The Friday Poem: ‘The children don’t know they are a diaspora from aortic rupture’ by Abigail Marshall

A new poem by Abigail Marshall.

The children don’t know they are a diaspora from aortic rupture

Decompress under fluorescence. Blue woman. Agonal breathing. Ward. I’m washing out her urine jug and miss it. See her daughter’s face a hallway later. Come afternoon, collect my limbs. Flee yellow lights to reach the highway. Waikato River breeze. I park by low-slung bridges. Earphones. Walk. Not being raped, this afternoon. Not greyed by flames or ticking smoke. Not bitten under buildings. No boots, come heavy to sludge me from a neonatal landing. Can’t feel ER rubble beneath my ribs. Used to think heaven was a huge box of a city with a golden lid. Now I know it is a turntabled plate in a Victoria Street restaurant. Had dinner, once, with a man who was smug about it. Talked of violence like academia. Righteousness like math. As if he hadn’t grown on the meat of his mother. As if the blue woman’s body gave out because her heart wasn’t in it. At dinner, we picked shellfish from our dumplings. Mused that ethical frameworks should be based on more than pain—but anyone who says that’s drunk no poison. Think of this, riverside. Sneakers crush a seedpod. Let the path lead me to sun-dunes between conifers and oaks. Forget, for a moment—the world has got no edges.

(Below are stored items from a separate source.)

/-- The triple identity, inequality form: `Σ_ξ F_X F_Y F_Z = q^m · T` with
`T = #{(s'−t)+(t'−u)+(u'−s) = 0} ≤ Σ_i |A_i||B_i||C_i|` (STPP: only diagonal solutions); stated as
`‖Σ_ξ F_X F_Y F_Z − … ‖`-free equality with an explicit natural number `T`. [folklore] -/
theorem IsSTPP.sum_blockSum_mul_mul (ψ : AddChar F ℂ) (hψ : ψ.IsPrimitive) (hS : IsSTPP A B C) :
    ∃ T : ℕ, T ≤ ∑ i, (A i).card * (B i).card * (C i).card ∧
      ∑ ξ : Fin m → F, blockSum ψ A B ξ * blockSum ψ B C ξ * blockSum ψ C A ξ =
        (Fintype.card F : ℂ) ^ m * T := by
  classical
  -- the solution set
  let S := ((pairData A B ×ˢ pairData B C) ×ˢ pairData C A).filter
    fun w => (w.1.1.2.1 - w.1.1.2.2) + (w.1.2.2.1 - w.1.2.2.2) + (w.2.2.1 - w.2.2.2) = 0
  refine ⟨S.card, ?_, ?_⟩
  · -- S ⊆ image of the diagonal embedding of Σ_i A_i × B_i × C_i
    let D : Finset (Σ _ : Fin N, (Fin m → F) × (Fin m → F) × (Fin m → F)) :=
      univ.sigma fun i => A i ×ˢ (B i ×ˢ C i)
    let e : (Σ _ : Fin N, (Fin m → F) × (Fin m → F) × (Fin m → F)) →
        ((Σ _ : Fin N, (Fin m → F) × (Fin m → F)) × (Σ _ : Fin N, (Fin m → F) × (Fin m → F))) ×
          (Σ _ : Fin N, (Fin m → F) × (Fin m → F)) :=
      fun x => ((⟨x.1, (x.2.1, x.2.2.1)⟩, ⟨x.1, (x.2.2.1, x.2.2.2)⟩), ⟨x.1, (x.2.2.2, x.2.1)⟩)
    calc S.card ≤ (D.image e).card := by
          refine Finset.card_le_card fun w hw => ?_
          obtain ⟨⟨⟨i, s', t⟩, ⟨j, t', u⟩⟩, ⟨k, u', s⟩⟩ := w
          simp only [S, Finset.mem_filter, Finset.mem_product, pairData, Finset.mem_sigma,
            Finset.mem_univ, true_and] at hw
          obtain ⟨⟨⟨hs', ht⟩, ⟨ht', hu⟩⟩, ⟨hu', hs⟩⟩ := hw.1
          obtain ⟨hij, hjk, hss, htt, huu⟩ := hS i j k s hs s' hs' t ht t' ht' u hu u' hu'
            (by rw [← hw.2]; abel)
          subst hij; subst hjk; subst hss; subst htt; subst huu
          exact Finset.mem_image.2 ⟨⟨i, (s, t, u)⟩, by simp [D, hs, ht, hu], rfl⟩
      _ ≤ D.card := Finset.card_image_le
      _ = ∑ i, (A i).card * (B i).card * (C i).card := by
          simp [D, Finset.card_sigma, Finset.card_product, mul_assoc]
  · -- Fourier expansion
    calc ∑ ξ : Fin m → F, blockSum ψ A B ξ * blockSum ψ B C ξ * blockSum ψ C A ξ
        = ∑ ξ : Fin m → F, ∑ w ∈ (pairData A B ×ˢ pairData B C) ×ˢ pairData C A,
            ψ (ξ ⬝ᵥ ((w.1.1.2.1 - w.1.1.2.2) + (w.1.2.2.1 - w.1.2.2.2) + (w.2.2.1 - w.2.2.2))) := by
          refine Finset.sum_congr rfl fun ξ _ => ?_
          simp only [blockSum]
          rw [sum_mul_sum_mul_sum_eq_sum_product]
          refine Finset.sum_congr rfl fun w _ => ?_
          rw [dotProduct_add, dotProduct_add, AddChar.map_add_eq_mul, AddChar.map_add_eq_mul]
      _ = ∑ w ∈ (pairData A B ×ˢ pairData B C) ×ˢ pairData C A, ∑ ξ : Fin m → F,
            ψ (ξ ⬝ᵥ ((w.1.1.2.1 - w.1.1.2.2) + (w.1.2.2.1 - w.1.2.2.2) + (w.2.2.1 - w.2.2.2))) :=
          Finset.sum_comm
      _ = ∑ w ∈ (pairData A B ×ˢ pairData B C) ×ˢ pairData C A,
            (if (w.1.1.2.1 - w.1.1.2.2) + (w.1.2.2.1 - w.1.2.2.2) + (w.2.2.1 - w.2.2.2) = 0 then
              (Fintype.card F : ℂ) ^ m else 0) := by
          refine Finset.sum_congr rfl fun w _ => LineSTPP.sum_dotProduct_eq ψ hψ _
      _ = (Fintype.card F : ℂ) ^ m * S.card := by
          rw [Finset.sum_ite, Finset.sum_const_zero, add_zero, Finset.sum_const, nsmul_eq_mul,
            mul_comm]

Elsewhere, some woman. Her stomach cradles a roofing beam. Concaves. Chest hitches in a jagged breath formation. Her children, floors beneath, try bleating. They scramble for their ligaments. Catch their knees on cutlery and bread. Taste shadow shrapnel. While working on the ward, a nurse once told me: last thing we know is noise. Once it’s agonal, it isn’t really breathing. My afternoon walk ends. I drive back to the city. Picnic with the children that I love. We settle. Rugs down over dirt. Break hot chips with sparrows. Braid the parkland grasses. Recline where Kauri fell like punctured lungs in other days. Spill cordial. Make pink clay of the ground where, mealtimes ago, men locked futures of the past into a wooden house of prayers. Burned them in their bodies. In our time, we eat pieces of pies. One of the littlest ones gets stung by a bee, almost, but doesn’t. Our light is flickerless. This is heaven. The children stay alive and do not know it.